Compression-only (POST `/api/v1/compress`).

##### `decompress(llm_format)`

Decompress an LLM-formatted compressed prompt (POST `/api/v1/decompress`).

##### `health_check()`

Check API health status (GET `/health`).

### Environment Variables

- `PCOMPRESLR_API_KEY` (or `LIGHTREACH_API_KEY`): Your LightReach API key.
- `PCOMPRESLR_API_URL`: Override the API base URL (advanced/testing).

### Exceptions

- `APIKeyError`: Raised when API key is invalid or missing
- `RateLimitError`: Raised when rate limit is exceeded
- `APIRequestError`: Raised for general API errors (including routing failures)
- `PcompresslrAPIError`: Base exception class

## How It Works

Compress Light Reach uses intelligent algorithms to identify repeated substrings in your prompts and replace them with shorter placeholders.

The library:
1. Identifies repeated substrings using efficient suffix array algorithms
2. Calculates token savings for each potential replacement
3. Selects optimal replacements that reduce total token count
4. Intelligently routes to the best model based on your quality requirements
5. Formats the result for easy LLM consumption
6. Provides perfect decompression

## Examples

### Example: Using `complete()` (Recommended)

```python
from pcompresslr import PcompresslrAPIClient

client = PcompresslrAPIClient(api_key="your-lightreach-api-key")

result = client.complete(
    messages=[
        {"role": "system", "content": "You are a creative writing assistant."},
        {"role": "user", "content": "Write a story about a cat, a dog, and a bird."},
    ],
    desired_hle=30,
    compression_config={"compress_user": True, "compress_only_last_n_user": 1},
)

print(result["decompressed_response"])
print(f"Model used: {result['routing_info']['selected_model']}")
print(f"Token savings: {result['compression_stats']['token_savings']}")
```

### Example 2: Complete with Output Compression

```python
from pcompresslr import PcompresslrAPIClient

client = PcompresslrAPIClient(api_key="your-lightreach-api-key")

result = client.complete(
    messages=[{"role": "user", "content": "Generate a long report with repeated sections..."}],
    desired_hle=35,
    compress_output=True,
)

print(result["decompressed_response"])
```

## Getting an API Key

To use Compress Light Reach, you need an API key from [compress.lightreach.io](https://compress.lightreach.io).

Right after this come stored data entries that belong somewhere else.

import Mathlib
import Summits.ValiantsHypothesis.ValiantsHypothesis.Theorems.BinomialElusiveBinomialCandidateInfinityGlue
import Summits.ValiantsHypothesis.ValiantsHypothesis.Theorems.BinomialElusiveBinomialCandidateInfinityCommonZero
import Summits.ValiantsHypothesis.ValiantsHypothesis.Theorems.BinomialElusiveBinomialCandidateExpoGrowth
import Summits.ValiantsHypothesis.ValiantsHypothesis.Theorems.BinomialElusiveRazTransferCircuit

/-!
# Crux `BinomialElusive.BinomialCandidate` (stmt-ValiantsHypothesis-7392), line `registered` —
# X holds for GENERIC quadratic maps (the place at infinity, skeleton v4)

The first consequence of the two wave-1 stubs at the place over `x = ∞`
(`stub_infinityGlue`, `stub_infinityCommonZero`): a binomial curve
`x ↦ (x^{a_i} + x^{b_i})_i` with `a_i < b_i` and pairwise distinct top exponents `b_i` is contained
in the image of NO quadratic map `Γ : ℂ^s → ℂ^m` whose quadratic parts
`B_i = homogeneousComponent 2 (Γ i)` are in general position in the following weak sense: for
every nonzero `z ∈ ℂ^s` at least TWO of the `B_i` do not vanish at `z` (equivalently: no `m - 1`
of the `m` quadratic parts have a common nontrivial zero).  For `s = m - 1` this is the complement
of a proper Zariski-closed subset of the space of quadratic maps (`m - 1` quadrics in `ℙ^{m-2}`
have no common point in general), so the crux X — and Raz's `(m-1, 2)`-question for these curves —
is settled for generic `Γ`; every possible swallower is "near-ruled" (all but at most one of its
quadratic parts share a zero `z`; in coordinates with `z = e₁`, `Γ_i = y₁ A_i(y') + G_i(y')` for
`i ≠ τ`).

* `Generic.no_range_subset` — the general statement (any `m ≥ 1`, any `s`, any data with
  `a < b`, `b` injective).
* `binomialCandidate_generic` — the instance for the route's E-curve, `m ≥ 2`
  (`E` is strictly increasing, `ExpoGrowth.geom_sum_lt_of_lt`).

Proof: a containment gives a Laurent solution at infinity, `Γ_i(p) = t^{-N a_i} + t^{-N b_i}`
(`stub_infinityGlue`); with `μ < 0` the least order of `p` and `z = p_μ ≠ 0`, every `i` has
`B_i(z) = 0 ∨ 2μ = -N b_i` (`stub_infinityCommonZero`), and the second alternative names `b_i`,
so it happens for at most one index.  No new analysis; Mathlib + the two stub files.
-/

-- layout Summits/ValiantsHypothesis/ValiantsHypothesis forces the duplicated namespace component
set_option linter.dupNamespace false

namespace Summit.ValiantsHypothesis.ValiantsHypothesis.Theorems.BinomialCandidateStubs

open scoped BigOperators

namespace Generic

/-- **Binomial curves elude generic quadratic maps.**  If `a_i < b_i`, `b` is injective, every
`Γ i` has total degree `≤ 2`, and for every nonzero `z` and every index `τ` some OTHER quadratic
part `B_i`, `i ≠ τ`, does not vanish at `z`, then the curve `x ↦ (x^{a_i} + x^{b_i})_i` is not
contained in the image of `Γ`. -/
theorem no_range_subset {m s : ℕ} (hm : 0 < m) (a b : Fin m → ℕ) (hab : ∀ i, a i < b i)
    (hb : Function.Injective b) (Γ : Fin m → MvPolynomial (Fin s) ℂ)
    (hΓ : ∀ i, (Γ i).totalDegree ≤ 2)
    (hgen : ∀ z : Fin s → ℂ, z ≠ 0 → ∀ τ : Fin m, ∃ i, i ≠ τ ∧
      MvPolynomial.eval z (MvPolynomial.homogeneousComponent 2 (Γ i)) ≠ 0) :
    ¬ Set.range (fun x : ℂ => fun i : Fin m => x ^ a i + x ^ b i) ⊆
        Set.range (fun y : Fin s → ℂ => fun i : Fin m => MvPolynomial.eval y (Γ i)) := by
  intro hsub
  obtain ⟨N, p, hN, hp⟩ := stub_infinityGlue m s a b Γ hm hΓ hsub
  obtain ⟨μ, _, _, hz, hB⟩ := stub_infinityCommonZero m s a b Γ N p hm hΓ hN hab hp
  -- the index (if any) whose top exponent realises `2μ`
  by_cases hτ : ∃ τ : Fin m, 2 * μ = -((N * b τ : ℕ) : ℤ)
  · obtain ⟨τ, hτ⟩ := hτ
    obtain ⟨i, hiτ, hi⟩ := hgen _ hz τ
    rcases (hB i).2 with h | h
    · exact hi h
    · refine hiτ (hb (Nat.eq_of_mul_eq_mul_left hN ?_))
      have h1 : ((N * b i : ℕ) : ℤ) = ((N * b τ : ℕ) : ℤ) := by linarith
      exact_mod_cast h1
  · push Not at hτ
    obtain ⟨i, -, hi⟩ := hgen _ hz ⟨0, hm⟩
    exact hi (((hB i).2).resolve_right (hτ i))

end Generic

open Summit.ValiantsHypothesis.ValiantsHypothesis.Theorems.BinomialElusiveRazTransfer (expo)

/-- `E_m` is strictly increasing in `j` once `m ≥ 2` (then `h = ⌊log₂ m⌋² ≥ 1`). -/
theorem expo_lt_expo_succ {m : ℕ} (hm : 2 ≤ m) (j : ℕ) : expo m j < expo m (j + 1) := by
  have hh : 1 ≤ Nat.log 2 m ^ 2 :=
    Nat.one_le_pow _ _ (Nat.log_pos (by norm_num) hm)
  unfold expo
  exact ExpoGrowth.geom_sum_lt_of_lt _ _ _ _ (Nat.one_le_pow _ _ (by omega)) hh (Nat.lt_succ_self j)

/-- `E_m` is strictly monotone once `m ≥ 2`. -/
theorem expo_strictMono {m : ℕ} (hm : 2 ≤ m) : StrictMono (expo m) :=
  strictMono_nat_of_lt_succ fun j => expo_lt_expo_succ hm j

/-- **X for generic `Γ`** (crux `BinomialCandidate` off the resultant locus, every `m ≥ 2`): a
quadratic map `Γ : ℂ^{m-1} → ℂ^m` such that no `m - 1` of its `m` quadratic parts have a common
nontrivial zero (for every `z ≠ 0` and every `τ` some `B_i`, `i ≠ τ`, has `B_i(z) ≠ 0`) does not
contain the route's E-curve `x ↦ (x^{E(2i+1)} + x^{E(2i+2)})_i` in its image.  The exponents are
spelled out as in the route decl. -/
theorem binomialCandidate_generic :
    ∀ m ≥ 2, ∀ Γ : Fin m → MvPolynomial (Fin (m - 1)) ℂ, (∀ i, (Γ i).totalDegree ≤ 2) →
      (∀ z : Fin (m - 1) → ℂ, z ≠ 0 → ∀ τ : Fin m, ∃ i, i ≠ τ ∧
        MvPolynomial.eval z (MvPolynomial.homogeneousComponent 2 (Γ i)) ≠ 0) →
      ¬ (Set.range (fun x : ℂ => fun i : Fin m =>
          x ^ (∑ k ∈ Finset.range (Nat.log 2 m ^ 2 + 1),
            ((2 * (i : ℕ) + 1) * (2 * m + 2) ^ (Nat.log 2 m ^ 2 + 1)) ^ k) +
          x ^ (∑ k ∈ Finset.range (Nat.log 2 m ^ 2 + 1),
            ((2 * (i : ℕ) + 2) * (2 * m + 2) ^ (Nat.log 2 m ^ 2 + 1)) ^ k)) ⊆
        Set.range (fun y : Fin (m - 1) → ℂ => fun i : Fin m => MvPolynomial.eval y (Γ i))) := by
  intro m hm Γ hΓ hgen
  have hmono := expo_strictMono hm
  exact Generic.no_range_subset (by omega) (fun i : Fin m => expo m (2 * (i : ℕ) + 1))
    (fun i : Fin m => expo m (2 * (i : ℕ) + 2)) (fun i => hmono (by omega))
    (fun i j hij => Fin.ext (by have := hmono.injective hij; omega)) Γ hΓ hgen

end Summit.ValiantsHypothesis.ValiantsHypothesis.Theorems.BinomialCandidateStubs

1. Visit [compress.lightreach.io](https://compress.lightreach.io)
2. Sign up for an account
3. Get your API key from the dashboard
4. Set it as an environment variable: `export PCOMPRESLR_API_KEY=your-key`

## Security & Privacy

**BYOK model:** Provider keys (OpenAI/Anthropic/Google) are managed in the dashboard and **never passed through this SDK**. The SDK only uses your LightReach API key for authentication with the service.

### BYOK Provider Key Encryption (Required for Dashboard Settings → Provider Keys)

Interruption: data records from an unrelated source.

/-- **Gelbart's Prop. 4.1 at the `σ`-unramified places from the automorphic half of its printed
proof.**  The named fact `frobSatakeCompatibleAt_of_isPiOfArtinRep_of_isUnramifiedAt` follows from
the statement — displayed inline as the hypothesis `H`, which is what Jacquet–Langlands 1970
provide for a cuspidal automorphic representation `π` of `GL₂(𝔸_F)` and which the tree does not
have for the Borel–Jacquet datum `CuspidalAutomorphicRepData` — that whenever the cuspidal
`π = π(σ)` (`IsPiOfArtinRep σ π`) and `σ` is unramified at the finite place `v` (`q = N v`), there
are: a continuous character `χ : Γ_F → ℂˣ` trivial on the inertia groups and on the Frobenius
elements above `v` (the Galois avatar of an idèle class character `ω` of finite order with
`ω_v = 1`, so ramified at the other exceptional finite places that all local factors of `ω ⊗ π` and
`ω ⊗ σ` there are `1` — Lemma 12.5 with Prop. 3.8; `ω` can be taken of finite order, at the price
of extra ramification at finitely many *compatible* places, where both local factors are again `1`,
by Chevalley's congruence theorem for the `{v}`-units, *Deux théorèmes d'arithmétique* (1951),
Thm. 1); multisets `B`, `B'` with `card B ≤ 2` — the inverse roots of
`L(s, ω_v ⊗ π_v)⁻¹ = L(s, π_v)⁻¹` and of `L(s, ω_v⁻¹ ⊗ π̃_v)⁻¹`, Euler polynomials of degree `≤ 2`
for the infinite-dimensional `π_v` (Thm. 2.18, Props. 3.5–3.6); meromorphic `Λ_π, Λ_π'` (the
completed `L(s, ω ⊗ π)`, `L(s, ω⁻¹ ⊗ π̃)`) with the functional equation
`Λ_π(s) = ε_π(s) Λ_π'(1 - s)`, `ε_π` continuous and nowhere zero (Thm. 11.1, Cor. 11.2); entire
reciprocal archimedean factors `Γ_π, Γ_π'`, `Γ_π` vanishing only on finitely many horizontal lines
(as finite products of `Γ_ℝ(s + m)⁻¹` do); `c ≥ 1`; the Euler-factor agreements
`Λ_π(s) ∏_{b ∈ B}(1 - b q^{-s}) Γ_π(s) = L(s, σ ⊗ χ) L_v(σ ⊗ χ, q^{-s})` and
`Λ_π'(s) ∏_{b ∈ B'}(1 - b q^{-s}) Γ_π'(s) = L(s, (σ ⊗ χ)^∨) L_v((σ ⊗ χ)^∨, q^{-s})` on `re s > c`
(all finite local factors of `ω ⊗ π` and `ω ⊗ σ` away from `v` agree: at the unramified places
because `π = π(σ)`, at the other exceptional places because both are `1`); **and the unramified
dictionary at `v`**: if `card B = 2`, i.e. `L(s, π_v)` has degree two, then `π` has Satake parameter
`B` at `v` (`π_v = π(μ₁, μ₂)` with `μ₁, μ₂` unramified by Thm. 2.18 and Props. 3.5–3.6, so `π_v`
is spherical with `t_{π_v} = diag(μ₁(ϖ), μ₂(ϖ))`: Gelbart 1997, Example 3.2.3 and Thm. 3.2;
Borel–Jacquet 1979, 4.6; Flath 1979, Thm. 3).  `H` is a true statement about cuspidal automorphic
representations of `GL₂` (it follows from the results just cited), not a restatement of the fact:
it says nothing about the Frobenius of `σ` at `v`.  Given `H`: the Frobenius eigenvalues `A` of
`σ` at `v` are those of `σ ⊗ χ` (`isUnramifiedAt_and_hasFrobCharpolyAt_twist`), Artin's functional
equation holds for `σ ⊗ χ` (`artin_functional_equation_holds`), so `B = A`
(`eq_frobEigenvalues_of_satisfiesFunctionalEquation`), `card B = 2`, and `π` has Satake parameter
`A` at `v` — which is `FrobSatakeCompatibleAt σ π v`.
[cite: Gelbart1997, Prop. 4.1 (with Thm. 3.2 and Example 3.2.3)]
[cite: JacquetLanglands1970, proof of Thm. 12.2 pp. 209–211, Thm. 11.1, Cor. 11.2, Lemma 12.5] -/
theorem frobSatakeCompatibleAt_of_isPiOfArtinRep_of_isUnramifiedAt_of_automorphicHalf
    (H : ∀ {F : Type} [Field F] [NumberField F] (hcpt : isCompact_glFiniteIntegralLevel 2 F)
      (σ : FramedArtinRep F 2) (π : CuspidalAutomorphicRepData 2 F hcpt),
      IsPiOfArtinRep σ π.1 → ∀ v : HeightOneSpectrum (𝓞 F), σ.IsUnramifiedAt v →
        ∃ (χ : absoluteGaloisGroup F →ₜ* ℂˣ) (B B' : Multiset ℂ) (Λπ Λπ' Γπ Γπ' επ : ℂ → ℂ)
          (c : ℝ),
          (∀ 𝔓 ∈ v.primesAbove, ∀ g ∈ 𝔓.inertia (absoluteGaloisGroup F), χ g = 1) ∧
          (∀ 𝔓 ∈ v.primesAbove, ∀ g : absoluteGaloisGroup F,
            IsArithFrobAt (𝓞 F) g 𝔓 → χ g = 1) ∧
          Multiset.card B ≤ 2 ∧
          Meromorphic Λπ ∧ Meromorphic Λπ' ∧ Differentiable ℂ Γπ ∧ Differentiable ℂ Γπ' ∧
          (∃ Y : Set ℝ, Y.Finite ∧ ∀ s, Γπ s = 0 → s.im ∈ Y) ∧
          Continuous επ ∧ (∀ s, επ s ≠ 0) ∧ 1 ≤ c ∧
          (∀ s : ℂ, c < s.re →
            Λπ s * ((B.map fun b => eulerTerm v.residueCard b s).prod * Γπ s) =
              GaloisRepresentations.artinLFunction
                  (FramedArtinRep.toArtinRep (GaloisRepresentations.FramedRep.twist σ χ)) s *
                ((FramedArtinRep.toArtinRep
                  (GaloisRepresentations.FramedRep.twist σ χ)).eulerFactorAt v).eval
                  ((v.residueCard : ℂ) ^ (-s))) ∧
          (∀ s : ℂ, c < s.re →
            Λπ' s * ((B'.map fun b => eulerTerm v.residueCard b s).prod * Γπ' s) =
              GaloisRepresentations.artinLFunction
                  (FramedArtinRep.toArtinRep (GaloisRepresentations.FramedRep.dual
                    (GaloisRepresentations.FramedRep.twist σ χ))) s *
                ((FramedArtinRep.toArtinRep (GaloisRepresentations.FramedRep.dual
                  (GaloisRepresentations.FramedRep.twist σ χ))).eulerFactorAt v).eval
                  ((v.residueCard : ℂ) ^ (-s))) ∧
          (∀ s, Λπ s = επ s * Λπ' (1 - s)) ∧
          (Multiset.card B = 2 → π.1.HasSatakeParamAt v B)) :
    frobSatakeCompatibleAt_of_isPiOfArtinRep_of_isUnramifiedAt := by
  intro F _ _ hcpt σ π hπ v hv
  obtain ⟨χ, B, B', Λπ, Λπ', Γπ, Γπ', επ, c, hχI, hχF, hB, hΛπ, hΛπ', hΓπ, hΓπ', hYπ, hεπ, hεπ0,
    hc, hEπ, hEπ', hFπ, hdict⟩ := H hcpt σ π hπ v hv
  -- the Frobenius eigenvalues of `σ` at `v`, and of `σ ⊗ χ`
  obtain ⟨A, hcard, -, hchar⟩ := FramedArtinRep.exists_frobEigenvalues_of_isUnramifiedAt σ hv
  obtain ⟨hurρ, hcharρ⟩ := isUnramifiedAt_and_hasFrobCharpolyAt_twist σ χ v _ hχI hχF ⟨hv, hchar⟩
  -- `L(s, π_v) = L(s, σ_v)`: `B = A`
  have hBA : B = A :=
    eq_frobEigenvalues_of_satisfiesFunctionalEquation (GaloisRepresentations.FramedRep.twist σ χ) v
      hcard hurρ hcharρ (artin_functional_equation_holds _) hB hΛπ hΛπ' hΓπ hΓπ' hYπ hεπ hεπ0 hc
      hEπ hEπ' hFπ
  subst hBA
  exact ⟨B, hdict hcard, hv, hchar⟩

Provider keys are encrypted at rest using **Fernet** (symmetric authenticated encryption). The backend requires a Fernet key via:

- `API_KEY_ENCRYPTION_KEY`

Generate a key:

```bash
python -c "from cryptography.fernet import Fernet; print(Fernet.generate_key().decode())"
```

Set it in your runtime environment (examples):

- **Docker Compose**: set `API_KEY_ENCRYPTION_KEY` in your shell or `.env` before running `docker compose up`
- **GitHub Actions**: store the value as a GitHub Secret, then map it to the environment variable `API_KEY_ENCRYPTION_KEY` in your deploy workflow

## Requirements

- Python 3.8+
- tiktoken >= 0.5.0
- requests >= 2.31.0
- urllib3 >= 2.0.0

## License

MIT License - see [LICENSE](LICENSE) file for details.

## Support

- Documentation: [compress.lightreach.io/docs](https://compress.lightreach.io/docs)
- Issues: [GitHub Issues](https://github.com/lightreach/compress-lightreach/issues)
- Email: jonathankt@lightreach.io

## Contributing

Contributions are welcome! Please feel free to submit a Pull Request.